One reason for the optimism is obvious at the Virginia Tech research center in Orange. Months of dry weather had stunted the corn, but the switchgrass was still green and tall.

In the southern part of the state, officials are especially eager. They have been ready to embrace a new crop since tobacco, a standby since colonial times, began to fade. And now comes a crop that embraces them: Virginia Tech data show that, because of the state’s relatively mild climate, switchgrass might grow much better in Virginia than in Iowa.

Overcoming obstacles

There’s just one thing missing from the plans to make Virginia an epicenter of ethanol production. That, unfortunately, is ethanol.

The process of turning plants into fuel is a lot like turning them into liquor, scientists say: Sugars are extracted and fermented, producing alcohol.
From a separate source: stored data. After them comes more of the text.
/-- **(L-ORTH) AT LEVEL `K′`, ONE-RADICAL DATUM** — §2's head at `𝔓₀ = ⟨PUnit, fun _ => N(𝔸)⟩` (`i := PUnit.unit`, `h𝔓 := rfl`): the conclusion is the TYPE of the letter
`horth` of ★ T1 `K2E1EisensteinResidueLevelConstantU2.residueValue_eq_const_of_letters_cm_two` token for token (`(ind) (hind) (c := κ)`).
[cite: MoeglinWaldspurger1995, IV.1.11] [cite: BernsteinLapid2019, §4 Claim 2] -/
theorem horth_level_cm_two_of_letters₀
    (ν : Measure ↥(adelicUnipotent (↥(maximalRealSubfield L)) L (IsCMField.complexConj L) 2)) [ν.IsHaarMeasure]
    {𝓕 : Set ↥(adelicUnipotent (↥(maximalRealSubfield L)) L (IsCMField.complexConj L) 2)}
    (h𝓕N : IsFundamentalDomain ↥(rationalUnipotent (↥(maximalRealSubfield L)) L (IsCMField.complexConj L) 2) 𝓕 ν) (h𝓕c : IsCompact (closure 𝓕))
    {φ₁ : (quasiSplit (↥(maximalRealSubfield L)) L (IsCMField.complexConj L) 2).Adelic → ℂ} (hφc : Continuous φ₁) {M : ℝ} (hφM : ∀ x, ‖φ₁ x‖ ≤ M)
    (hφN : ∀ (u : ↥(adelicUnipotent (↥(maximalRealSubfield L)) L (IsCMField.complexConj L) 2)) (x : (quasiSplit (↥(maximalRealSubfield L)) L (IsCMField.complexConj L) 2).Adelic),
      φ₁ ((u : (quasiSplit (↥(maximalRealSubfield L)) L (IsCMField.complexConj L) 2).Adelic) * x) = φ₁ x)
    (hφB : ∀ b ∈ borelU ((IsCMField.complexConj L : L ≃ₐ[↥(maximalRealSubfield L)] L) : L →+* L) ((StdForm.antidiagonal 2).over L),
      ∀ x : (quasiSplit (↥(maximalRealSubfield L)) L (IsCMField.complexConj L) 2).Adelic,
        φ₁ ((quasiSplit (↥(maximalRealSubfield L)) L (IsCMField.complexConj L) 2).toAdelic b * x) = φ₁ x)
    {T : ℝ≥0} (hT : 1 ≤ T)
    (Ec : ℂ → (quasiSplit (↥(maximalRealSubfield L)) L (IsCMField.complexConj L) 2).Adelic → ℂ) {D : Set ℂ} (hDo : IsOpen D) (hDc : IsPreconnected D)
    {σ₀ : ℝ} (hσ₀ : 1 < σ₀) (hσD : ∀ᶠ z in 𝓝 ((σ₀ : ℝ) : ℂ), z ∈ D) (hD1 : ∀ᶠ z in 𝓝[≠] (1 : ℂ), z ∈ D)
    (hE2 : ∀ z ∈ D, 1 < z.re → Ec z = eisensteinSeriesU (flatSectionU φ₁ z))
    (hMbd : ∀ z ∈ D, 1 < z.re → ∃ C : ℝ, ∀ g : (quasiSplit (↥(maximalRealSubfield L)) L (IsCMField.complexConj L) 2).Adelic, T < borelHeight g →
      ‖borelConstantTerm ν 𝓕 (eisensteinSeriesU (flatSectionU φ₁ z)) g - flatSectionU φ₁ z g‖ ≤ C)
    (hTr : ∀ σ : ℝ, 1 < σ → MemLp ((quasiSplit (↥(maximalRealSubfield L)) L (IsCMField.complexConj L) 2).quotFun
      (truncation ν 𝓕 T (eisensteinSeriesU (flatSectionU (fun _ : (quasiSplit (↥(maximalRealSubfield L)) L (IsCMField.complexConj L) 2).Adelic => ((M : ℝ) : ℂ)) ((σ : ℝ) : ℂ))))) 2 μ)
    (F : ℂ → (quasiSplit (↥(maximalRealSubfield L)) L (IsCMField.complexConj L) 2).L2 μ) (hFd : DifferentiableOn ℂ F D)
    (hFam : ∀ z ∈ D, ((F z : (quasiSplit (↥(maximalRealSubfield L)) L (IsCMField.complexConj L) 2).L2 μ) : (quasiSplit (↥(maximalRealSubfield L)) L (IsCMField.complexConj L) 2).automorphicQuotient → ℂ) =ᵐ[μ]
      (quasiSplit (↥(maximalRealSubfield L)) L (IsCMField.complexConj L) 2).quotFun (truncation ν 𝓕 T (Ec z)))
    (Res : (quasiSplit (↥(maximalRealSubfield L)) L (IsCMField.complexConj L) 2).L2 μ) (hRes : Tendsto (fun z : ℂ => (z - 1) • F z) (𝓝[≠] 1) (𝓝 Res))
    (ind : (quasiSplit (↥(maximalRealSubfield L)) L (IsCMField.complexConj L) 2).L2 μ)
    (hind : ∀ hm : MemLp ((quasiSplit (↥(maximalRealSubfield L)) L (IsCMField.complexConj L) 2).quotFun fun t =>
      if T < supHeight (↥(maximalRealSubfield L)) L (IsCMField.complexConj L) 2 ((quasiSplit (↥(maximalRealSubfield L)) L (IsCMField.complexConj L) 2).toAutomorphicQuotient t⁻¹) then (1 : ℂ) else 0) 2 μ,
      ind = hm.toLp _)
    (κ : ℂ) :
    ∀ φ : ↥((quasiSplit (↥(maximalRealSubfield L)) L (IsCMField.complexConj L) 2).cuspForms μ (⟨PUnit, fun _ => adelicUnipotent (↥(maximalRealSubfield L)) L (IsCMField.complexConj L) 2⟩ : (quasiSplit (↥(maximalRealSubfield L)) L (IsCMField.complexConj L) 2).ParabolicUnipotentData)),
      ⟪Res + κ • ind, (quasiSplit (↥(maximalRealSubfield L)) L (IsCMField.complexConj L) 2).cuspFormsToLp μ (⟨PUnit, fun _ => adelicUnipotent (↥(maximalRealSubfield L)) L (IsCMField.complexConj L) 2⟩ : (quasiSplit (↥(maximalRealSubfield L)) L (IsCMField.complexConj L) 2).ParabolicUnipotentData) φ⟫_ℂ = 0 :=
  horth_level_cm_two_of_letters L μ ν h𝓕N h𝓕c (⟨PUnit, fun _ => adelicUnipotent (↥(maximalRealSubfield L)) L (IsCMField.complexConj L) 2⟩ : (quasiSplit (↥(maximalRealSubfield L)) L (IsCMField.complexConj L) 2).ParabolicUnipotentData) PUnit.unit rfl hφc hφM hφN hφB hT Ec hDo hDc hσ₀ hσD hD1 hE2 hMbd hTr F hFd hFam Res hRes ind hind κ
The problem with switchgrass is that its sugars are locked up chemically and are much harder to extract than those in corn.

Scientists have not found a way to produce solutions with the right concentrations of alcohol from switchgrass, said George Douglas, a spokesman for the National Renewable Energy Laboratory in Colorado.

“We can get to a beer, about a 5 percent alcohol solution,” Douglas said. “We’d like to be able to get to a wine. We’d like to be able to get to about a 15 percent solution.”

Another obstacle, Douglas said, is that the first commercial factory for switchgrass-based ethanol might not arrive for at least five years.

In Virginia, that prospect has left many farmers leery of planting the crop. It can take several years for the stalks to mature, so fields would remain idle while farmers hope for a payoff from a market that doesn’t exist.